■ **Problem to work on**
In the records that follow, find each line with the word "only" and copy it.

■ **Given records**
+===+
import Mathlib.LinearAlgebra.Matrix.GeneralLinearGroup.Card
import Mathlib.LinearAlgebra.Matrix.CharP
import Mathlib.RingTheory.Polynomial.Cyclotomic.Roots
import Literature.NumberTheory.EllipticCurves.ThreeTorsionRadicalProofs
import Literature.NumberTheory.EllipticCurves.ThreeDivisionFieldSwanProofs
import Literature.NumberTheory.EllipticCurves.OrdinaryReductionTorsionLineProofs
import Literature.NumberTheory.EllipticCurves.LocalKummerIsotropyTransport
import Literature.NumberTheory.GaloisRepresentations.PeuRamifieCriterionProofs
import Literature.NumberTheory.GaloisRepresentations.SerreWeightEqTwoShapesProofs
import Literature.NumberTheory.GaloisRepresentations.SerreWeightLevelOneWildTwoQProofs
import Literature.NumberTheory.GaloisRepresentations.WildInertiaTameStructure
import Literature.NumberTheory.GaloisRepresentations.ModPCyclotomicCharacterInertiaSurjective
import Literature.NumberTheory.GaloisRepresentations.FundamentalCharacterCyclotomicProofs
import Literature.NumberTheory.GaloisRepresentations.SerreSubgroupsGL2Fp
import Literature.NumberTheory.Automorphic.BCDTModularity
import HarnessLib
+===+
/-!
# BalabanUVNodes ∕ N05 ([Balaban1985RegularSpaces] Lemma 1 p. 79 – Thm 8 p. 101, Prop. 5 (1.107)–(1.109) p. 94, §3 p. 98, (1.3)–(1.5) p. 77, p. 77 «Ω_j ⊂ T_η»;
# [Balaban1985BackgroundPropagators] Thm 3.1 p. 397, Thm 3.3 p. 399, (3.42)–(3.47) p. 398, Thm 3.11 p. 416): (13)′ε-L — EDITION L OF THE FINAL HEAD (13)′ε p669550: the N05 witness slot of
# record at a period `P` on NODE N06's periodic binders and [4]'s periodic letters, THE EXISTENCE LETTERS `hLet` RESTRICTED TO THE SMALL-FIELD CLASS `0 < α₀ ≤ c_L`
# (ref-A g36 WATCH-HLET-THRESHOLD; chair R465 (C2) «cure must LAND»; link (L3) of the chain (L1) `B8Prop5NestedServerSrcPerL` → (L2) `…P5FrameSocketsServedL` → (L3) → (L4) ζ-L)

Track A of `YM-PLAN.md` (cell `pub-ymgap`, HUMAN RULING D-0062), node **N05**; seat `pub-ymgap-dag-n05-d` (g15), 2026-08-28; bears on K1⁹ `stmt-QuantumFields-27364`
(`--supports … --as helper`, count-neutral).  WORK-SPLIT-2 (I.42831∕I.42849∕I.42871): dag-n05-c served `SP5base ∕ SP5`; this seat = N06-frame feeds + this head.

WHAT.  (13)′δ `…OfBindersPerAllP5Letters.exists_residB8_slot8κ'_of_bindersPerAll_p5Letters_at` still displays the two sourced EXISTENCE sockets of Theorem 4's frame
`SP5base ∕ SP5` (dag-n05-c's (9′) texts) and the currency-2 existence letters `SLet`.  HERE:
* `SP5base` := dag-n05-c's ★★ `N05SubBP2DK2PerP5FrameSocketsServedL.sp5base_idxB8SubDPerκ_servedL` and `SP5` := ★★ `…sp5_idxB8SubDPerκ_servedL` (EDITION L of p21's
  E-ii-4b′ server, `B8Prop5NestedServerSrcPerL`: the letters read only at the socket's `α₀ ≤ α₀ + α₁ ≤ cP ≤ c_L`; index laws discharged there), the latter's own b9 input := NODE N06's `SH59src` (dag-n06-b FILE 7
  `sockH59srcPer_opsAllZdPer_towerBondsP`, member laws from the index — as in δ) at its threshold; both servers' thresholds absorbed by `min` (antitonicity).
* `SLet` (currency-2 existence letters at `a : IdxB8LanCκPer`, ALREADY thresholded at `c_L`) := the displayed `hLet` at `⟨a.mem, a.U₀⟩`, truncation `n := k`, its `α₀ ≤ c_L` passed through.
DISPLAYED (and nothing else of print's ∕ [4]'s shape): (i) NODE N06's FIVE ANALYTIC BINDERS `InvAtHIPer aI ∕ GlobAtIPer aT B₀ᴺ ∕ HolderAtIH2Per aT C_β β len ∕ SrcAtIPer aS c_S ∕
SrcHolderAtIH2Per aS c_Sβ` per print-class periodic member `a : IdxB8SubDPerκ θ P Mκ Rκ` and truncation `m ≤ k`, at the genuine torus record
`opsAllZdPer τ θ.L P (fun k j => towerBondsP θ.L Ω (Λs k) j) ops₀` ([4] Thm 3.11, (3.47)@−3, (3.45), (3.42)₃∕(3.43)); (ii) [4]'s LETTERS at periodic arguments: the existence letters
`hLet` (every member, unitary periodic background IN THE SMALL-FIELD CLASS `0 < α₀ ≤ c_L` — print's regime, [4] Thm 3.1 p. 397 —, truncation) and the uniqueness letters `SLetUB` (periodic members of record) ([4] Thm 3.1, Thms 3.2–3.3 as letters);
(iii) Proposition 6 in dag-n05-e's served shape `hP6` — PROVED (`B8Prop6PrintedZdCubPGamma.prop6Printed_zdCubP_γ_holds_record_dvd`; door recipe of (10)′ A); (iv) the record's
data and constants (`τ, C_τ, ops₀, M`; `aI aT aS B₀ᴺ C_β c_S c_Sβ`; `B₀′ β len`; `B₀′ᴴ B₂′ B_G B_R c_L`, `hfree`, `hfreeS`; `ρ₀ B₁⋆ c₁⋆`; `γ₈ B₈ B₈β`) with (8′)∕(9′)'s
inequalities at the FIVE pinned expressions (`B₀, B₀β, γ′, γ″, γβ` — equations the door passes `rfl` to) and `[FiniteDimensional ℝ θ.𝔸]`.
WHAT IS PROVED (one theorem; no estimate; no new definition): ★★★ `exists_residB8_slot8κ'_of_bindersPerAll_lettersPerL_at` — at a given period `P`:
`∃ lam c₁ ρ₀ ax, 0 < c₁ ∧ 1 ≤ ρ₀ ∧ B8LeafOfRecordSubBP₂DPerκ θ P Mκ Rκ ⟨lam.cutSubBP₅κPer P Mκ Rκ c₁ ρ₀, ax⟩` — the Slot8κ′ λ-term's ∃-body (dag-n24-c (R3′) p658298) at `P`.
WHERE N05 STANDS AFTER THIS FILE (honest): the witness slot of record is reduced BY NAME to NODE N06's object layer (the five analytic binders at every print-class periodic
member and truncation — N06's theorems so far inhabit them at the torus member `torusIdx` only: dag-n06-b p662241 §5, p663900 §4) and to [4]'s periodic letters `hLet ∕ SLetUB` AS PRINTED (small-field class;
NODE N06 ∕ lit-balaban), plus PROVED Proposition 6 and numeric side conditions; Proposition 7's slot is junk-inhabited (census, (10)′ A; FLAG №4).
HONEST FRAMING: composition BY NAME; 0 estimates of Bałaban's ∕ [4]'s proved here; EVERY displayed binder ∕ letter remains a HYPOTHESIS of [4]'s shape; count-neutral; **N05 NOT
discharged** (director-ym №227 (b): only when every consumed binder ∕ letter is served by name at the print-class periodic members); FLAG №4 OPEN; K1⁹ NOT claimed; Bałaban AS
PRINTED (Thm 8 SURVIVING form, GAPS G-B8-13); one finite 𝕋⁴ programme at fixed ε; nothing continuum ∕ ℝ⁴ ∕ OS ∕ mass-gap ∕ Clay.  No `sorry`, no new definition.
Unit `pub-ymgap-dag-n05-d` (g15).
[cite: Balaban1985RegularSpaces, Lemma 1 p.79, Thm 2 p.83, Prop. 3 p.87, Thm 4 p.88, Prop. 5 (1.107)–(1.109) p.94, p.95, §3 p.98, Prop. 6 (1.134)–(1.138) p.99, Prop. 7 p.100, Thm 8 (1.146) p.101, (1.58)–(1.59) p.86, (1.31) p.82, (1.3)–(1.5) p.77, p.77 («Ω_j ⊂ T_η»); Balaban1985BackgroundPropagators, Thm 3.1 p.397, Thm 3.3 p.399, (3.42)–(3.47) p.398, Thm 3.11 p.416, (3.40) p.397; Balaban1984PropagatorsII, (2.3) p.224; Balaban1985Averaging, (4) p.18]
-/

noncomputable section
+===+
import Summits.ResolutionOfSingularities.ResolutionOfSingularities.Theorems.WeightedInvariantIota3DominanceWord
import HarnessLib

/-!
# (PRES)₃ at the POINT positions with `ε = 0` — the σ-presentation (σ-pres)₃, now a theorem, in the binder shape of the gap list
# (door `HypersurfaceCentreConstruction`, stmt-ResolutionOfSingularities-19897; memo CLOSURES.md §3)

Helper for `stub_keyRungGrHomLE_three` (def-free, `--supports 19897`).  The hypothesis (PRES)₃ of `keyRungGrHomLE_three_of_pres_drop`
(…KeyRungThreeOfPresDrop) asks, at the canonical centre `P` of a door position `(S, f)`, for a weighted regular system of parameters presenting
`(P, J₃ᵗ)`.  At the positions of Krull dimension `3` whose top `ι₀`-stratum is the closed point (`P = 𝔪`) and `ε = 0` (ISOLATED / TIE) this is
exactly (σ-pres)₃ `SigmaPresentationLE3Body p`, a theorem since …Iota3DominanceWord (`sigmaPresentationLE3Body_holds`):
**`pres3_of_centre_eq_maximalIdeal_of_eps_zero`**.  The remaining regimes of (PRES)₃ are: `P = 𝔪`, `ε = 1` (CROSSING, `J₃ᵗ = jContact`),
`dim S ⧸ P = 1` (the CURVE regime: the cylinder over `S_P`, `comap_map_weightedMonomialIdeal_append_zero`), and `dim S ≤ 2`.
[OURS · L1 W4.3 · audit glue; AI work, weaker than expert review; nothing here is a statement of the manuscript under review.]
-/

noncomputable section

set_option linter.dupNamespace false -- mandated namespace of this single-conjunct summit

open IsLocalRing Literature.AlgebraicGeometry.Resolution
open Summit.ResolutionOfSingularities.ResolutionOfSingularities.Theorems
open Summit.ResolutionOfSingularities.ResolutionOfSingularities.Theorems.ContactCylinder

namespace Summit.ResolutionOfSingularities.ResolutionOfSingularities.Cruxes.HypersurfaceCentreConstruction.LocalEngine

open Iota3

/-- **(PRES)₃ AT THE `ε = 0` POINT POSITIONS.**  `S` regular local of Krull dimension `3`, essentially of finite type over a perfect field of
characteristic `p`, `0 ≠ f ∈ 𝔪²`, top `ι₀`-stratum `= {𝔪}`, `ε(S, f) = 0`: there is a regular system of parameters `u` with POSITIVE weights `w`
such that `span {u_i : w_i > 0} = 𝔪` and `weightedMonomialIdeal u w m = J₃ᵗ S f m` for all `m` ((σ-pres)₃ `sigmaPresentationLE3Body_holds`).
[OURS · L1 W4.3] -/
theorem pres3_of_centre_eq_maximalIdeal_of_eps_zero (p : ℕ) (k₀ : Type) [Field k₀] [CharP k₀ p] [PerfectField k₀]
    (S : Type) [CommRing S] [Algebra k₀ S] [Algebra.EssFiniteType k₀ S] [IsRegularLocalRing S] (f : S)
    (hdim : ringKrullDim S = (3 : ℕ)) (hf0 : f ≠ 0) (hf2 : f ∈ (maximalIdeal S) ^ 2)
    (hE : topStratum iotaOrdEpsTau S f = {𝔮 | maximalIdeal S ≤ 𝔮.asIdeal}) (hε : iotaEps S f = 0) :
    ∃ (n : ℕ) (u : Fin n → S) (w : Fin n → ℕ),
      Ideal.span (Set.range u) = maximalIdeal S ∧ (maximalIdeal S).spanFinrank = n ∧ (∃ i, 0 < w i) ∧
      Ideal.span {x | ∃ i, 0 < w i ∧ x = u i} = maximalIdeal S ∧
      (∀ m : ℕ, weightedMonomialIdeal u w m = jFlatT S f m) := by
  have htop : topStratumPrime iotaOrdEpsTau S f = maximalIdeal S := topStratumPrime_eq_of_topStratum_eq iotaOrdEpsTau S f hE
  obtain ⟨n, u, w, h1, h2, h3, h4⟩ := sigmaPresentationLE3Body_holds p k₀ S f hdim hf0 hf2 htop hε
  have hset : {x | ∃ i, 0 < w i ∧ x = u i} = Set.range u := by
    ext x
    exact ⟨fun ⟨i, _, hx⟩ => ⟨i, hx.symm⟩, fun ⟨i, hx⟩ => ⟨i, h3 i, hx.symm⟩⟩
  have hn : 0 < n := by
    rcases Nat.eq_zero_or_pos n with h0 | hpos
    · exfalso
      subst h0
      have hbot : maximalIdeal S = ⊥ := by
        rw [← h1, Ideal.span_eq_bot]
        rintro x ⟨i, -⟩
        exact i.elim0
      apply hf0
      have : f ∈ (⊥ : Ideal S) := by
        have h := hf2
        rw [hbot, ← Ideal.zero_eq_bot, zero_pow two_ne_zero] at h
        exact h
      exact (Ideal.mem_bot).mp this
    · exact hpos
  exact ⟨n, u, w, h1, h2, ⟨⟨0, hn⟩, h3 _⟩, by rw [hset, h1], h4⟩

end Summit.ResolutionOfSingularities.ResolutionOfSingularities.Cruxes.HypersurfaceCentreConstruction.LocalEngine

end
+===+
■ **Exercise output**
  E-ii-4b′ server, `B8Prop5NestedServerSrcPerL`: the letters read only at the socket's `α₀ ≤ α₀ + α₁ ≤ cP ≤ c_L`; index laws discharged there), the latter's own b9 input := NODE N06's `SH59src` (dag-n06-b FILE 7
member and truncation — N06's theorems so far inhabit them at the torus member `torusIdx` only: dag-n06-b p662241 §5, p663900 §4) and to [4]'s periodic letters `hLet ∕ SLetUB` AS PRINTED (small-field class;
discharged** (director-ym №227 (b): only when every consumed binder ∕ letter is served by name at the print-class periodic members); FLAG №4 OPEN; K1⁹ NOT claimed; Bałaban AS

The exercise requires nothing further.